BEGIN Raw data
import Summits.QuantumFields.YangMills.Theorems.UnitScaleTiltFluctuationComparisonRegPrInteriorChi
import Summits.QuantumFields.YangMills.Theorems.UnitScaleTiltFluctuationComparisonRegPrRepAtHeightsSocketOnPrintChi
import Literature.MathematicalPhysics.QuantumFieldTheory.Balaban1983to89.T3LowerAlongMinimisersSplit
import Summits.QuantumFields.YangMills.Theorems.AlphaInputsT3ACMinimiserPinThm1
import HarnessLib

/-!
# `UnitScaleTiltFluctuationComparisonRegPrIntLOnChi` — THE RECORD-FREE §2 ENGINE OF THE R-57χ SKELETON (v5kC) FOR THE RE-TYPED ITEM
# `FluctuationComparisonRegPrIntL` (stmt-QuantumFields-20520): «(41)∧(47) ON PRINT'S χ OF THE DATUM'S OWN MINIMISER + King's Cauchy property on χ-good data
# + [Balaban1985Variational] Thm 1 WITH ITS (8)-CLAUSE FOR EVERY MINIMISER ⟹ the interior comparison», at EVERY odd block size, with ONE chain

Cell `ym3-torus`, width-lever lane `ym-ust-19935-r1` g3 (strategy (R1) «print's characteristic function χ_k of [Balaban1985UV3] (47) back»; successor of g0/g2).
Count-neutral helper (`--supports stmt-QuantumFields-20520`); registry untouched; no numerics; nothing of [Balaban1985UV3]/[King1986]/[Balaban1985Variational] is
asserted — every row enters as a hypothesis schema already typed in the tree.

WHY (OWNER RULING g23-№2 «R-57χ» + ADDENDA 1–6, finding F-r1-g2-1).  The lane-records stub 2′ of skeleton v5k feeds conjunct (A) `RepAtHeights` on the WHOLE sharp
window through the lower one-step envelope row R3D-02, refuted on the edge band at `L ∈ {3,5}` (FINDING #44); the repair re-types the lower row with print's `χ_k`
— the window ON THE MINIMISER `U_k(V)` of (47) p.267 — on the left and inside, so that the re-typed record delivers (A) only ON print's χ:
`PrintChi.TwoSidedRepOn F γ b₀ p₀ (atHeights (printChiSets D b₀ p₀)) ε₀ …` (★r1 g2's sockets `LogComparisonRepAtHeightsOn.twoSidedRepOn_of_oneStepTrivOn(_printChi)`,
p545879/p546995).  The new skeleton's §2 must then run the WHOLE comparison chain on χ — at every block size, not only `L < 7` — and discharge the χ-guard on the
`c`-interior of the window where the item `FluctuationComparisonRegPrIntL` is asserted.  This file is that §2, BY NAME and RECORD-FREE: the definer's one-token
successors 2′χ / 3⁗χ / (i*)χ (ADD. 6: `OfV3chiAt`, `PkgAtV3chi`, `dataOfV3chi`) enter only through the datum-level interface `hData` of §4, i.e. through ONE thin adapter.

THE LOCATED POINT FOR THE PEN (new here).  Print's χ is a condition on THE DATUM'S OWN composite minimiser `D.Umin` (the re-typed row reads `1_{χ}` of `U_k(V)`,
[Balaban1985UV3] (47) p.267), while the item's interior constant `c` is chosen per block size BEFORE the profile `(b₀, p₀)`.  Hence the discharge «`c`-interior ⇒
print's χ of `D.Umin`» can use NEITHER stub T's ∃-form `Thm1GlobalMinAt` (it produces SOME minimiser in (8); the tree carries no uniqueness) NOR the record's own
row r1 `uminTriv_mem_regFibrePr` (its constant `𝔠.B₃` is chosen after `(b₀, p₀)`).  What serves is [Balaban1985Variational] Thm 1 (8) in its ∀-form «EVERY minimiser
over (6)(ε₀) of an `ε₁`-small datum lies in (8)(B₃ε₁)» = `T3LowerAlongMinimisersSplit.MinimisersIn8At L a₀ a₁ B₃`, an OUTPUT of crux `MinimiserStabilityRegPr`'s
registered leaves (`…MinimiserStabilityRegPrVariational.variational_of_leaves_log`: `MinSixAttainedAt ∧ MinimisersIn8At ∧ …`), exactly as today's stub T is
(`Thm1GlobalMinAt ⇐ MinSixAttainedAt ∧ MinimisersIn8At`, `…MinimiserPinThm1`).  §3 is that discharge; §4 asks the pair `Thm1GlobalMinAt ∧ MinimisersIn8At` at
block-size level (hypothesis `hT8`).

CONTENTS.
* §1 `twoSidedRepOn_anti`, `pintCauchyOn_anti` — the two χ-restricted schemas are antitone in the predicate.
* §2 `fluctuationComparisonRegPrIntAt_of_repOn_cauchyOn_interior` — per family: (41)∧(47) ON `S₁`, King's Cauchy property ON `S₂`, the `c`-interior inside
  `S₁` and `S₂` for both runs a.e., positivity on the interior ⟹ `FluctuationComparisonRegPrIntAt F γ b₀ p₀ m c ε₀` (★p2 g14's `bgFluctuationIntAt_of_socketOn`,
  p539115, at `S := S₁ ∧ S₂`).
* §3 `atHeights_printChiSets_of_interior` — the discharge: `MinimisersIn8At L a₀ a₁ B₃`, the datum's `UminTrivIsRegMinimiser` clauses at heights `n < K`
  (v3: `AlphaInputsT3AC.dataOfV3_uminTriv`), `B₃c ≤ 1`, `c ≤ 1`, `cθBal ≤ a₁`, `B₃cθBal ≤ ε₀ ≤ a₀` ⟹ every datum of the `c`-interior at height `n < K` lies in
  `atHeights (printChiSets D b₀ p₀) K n`: its reading is in the window and `D.Umin` of it has finest plaquettes `< B₃cθBal(n)η² ≤ θBal(n)η²` — print's `χ_k = 1`;
  `thm1In8_of_attained_of_in8` — §4's hypothesis `hT8` at one `L` from the shape crux `MinimiserStabilityRegPr`'s `variational_of_leaves_log` delivers
  (`MinSixAttainedAt L â₀ â₁ B₃ ∧ MinimisersIn8At L a₀ a₁ B₃`), at the common window.
* §4 `regPrIntL_of_dataOnPrintChi` — block-size level, the v5kC §2 body: window positivity (STUB 1 shape, `OneStepSubmersion.posOnSmall_of_oneStepSmallLift`),
  `hT8` (Thm 1 ∃-form ∧ (8) ∀-form at every odd `L > 1`), and `hData` = for every odd `L > 1`, under the route's prefix, per family a datum `D : AlphaDataT3 F γ`
  with (a) the `UminTrivIsRegMinimiser` clauses at `n < K`, (b) (41)∧(47) ON print's χ `atHeights (printChiSets D b₀ p₀)`, (c) King's cut-off-Cauchy property of
  `D.PintH` ON the `ChiGood(μ_L)`-good data (`μ_L = 1 − 2/(L√L)`; (i*)χ + χ-S-E″ at `L < 7`, 3⁗χ + S-E″ + `pintCauchyOn_of_cauchyAt` at `L ≥ 7`)
  ⟹ `FluctuationComparisonRegPrIntL`, `c := (max B₃ 1)⁻¹`, `m₀ ≥ 2`; ONE chain for every odd `L`.  `regPrIntL_of_dataOnPrintChi_cauchyFull`: the same with the
  full-window Cauchy property `CauchyAtHeights D b₀ p₀ m` in (c).

WHAT THIS IS NOT: not a proof of any stub; not a claim about [Balaban1985UV3]'s inequalities; the (t2) Gaussian-bulk half of the re-typed lower row (why the
fibre mass over a χ-good datum sits inside χ one level down) is the suppliers' analysis (NODE O), untouched here.

References: T. Bałaban, CMP 102 (1985) 255–275 [Balaban1985UV3] ((7) p.257, (41) p.266, (47) p.267, p.272); CMP 102 (1985) 277–309 [Balaban1985Variational]
(Thm 1 (8) p.279, Prop 7 p.299, Prop 8 p.304); C. King, CMP 102 (1986) 649–677 [King1986] (Thm 3.4 (3.9) p.656, Props 3.8–3.9 pp.664–665).
-/

set_option autoImplicit false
END Raw data
## Exercise prompt
Give only the number of lines in the data that hold the word "inside".

## Answer
3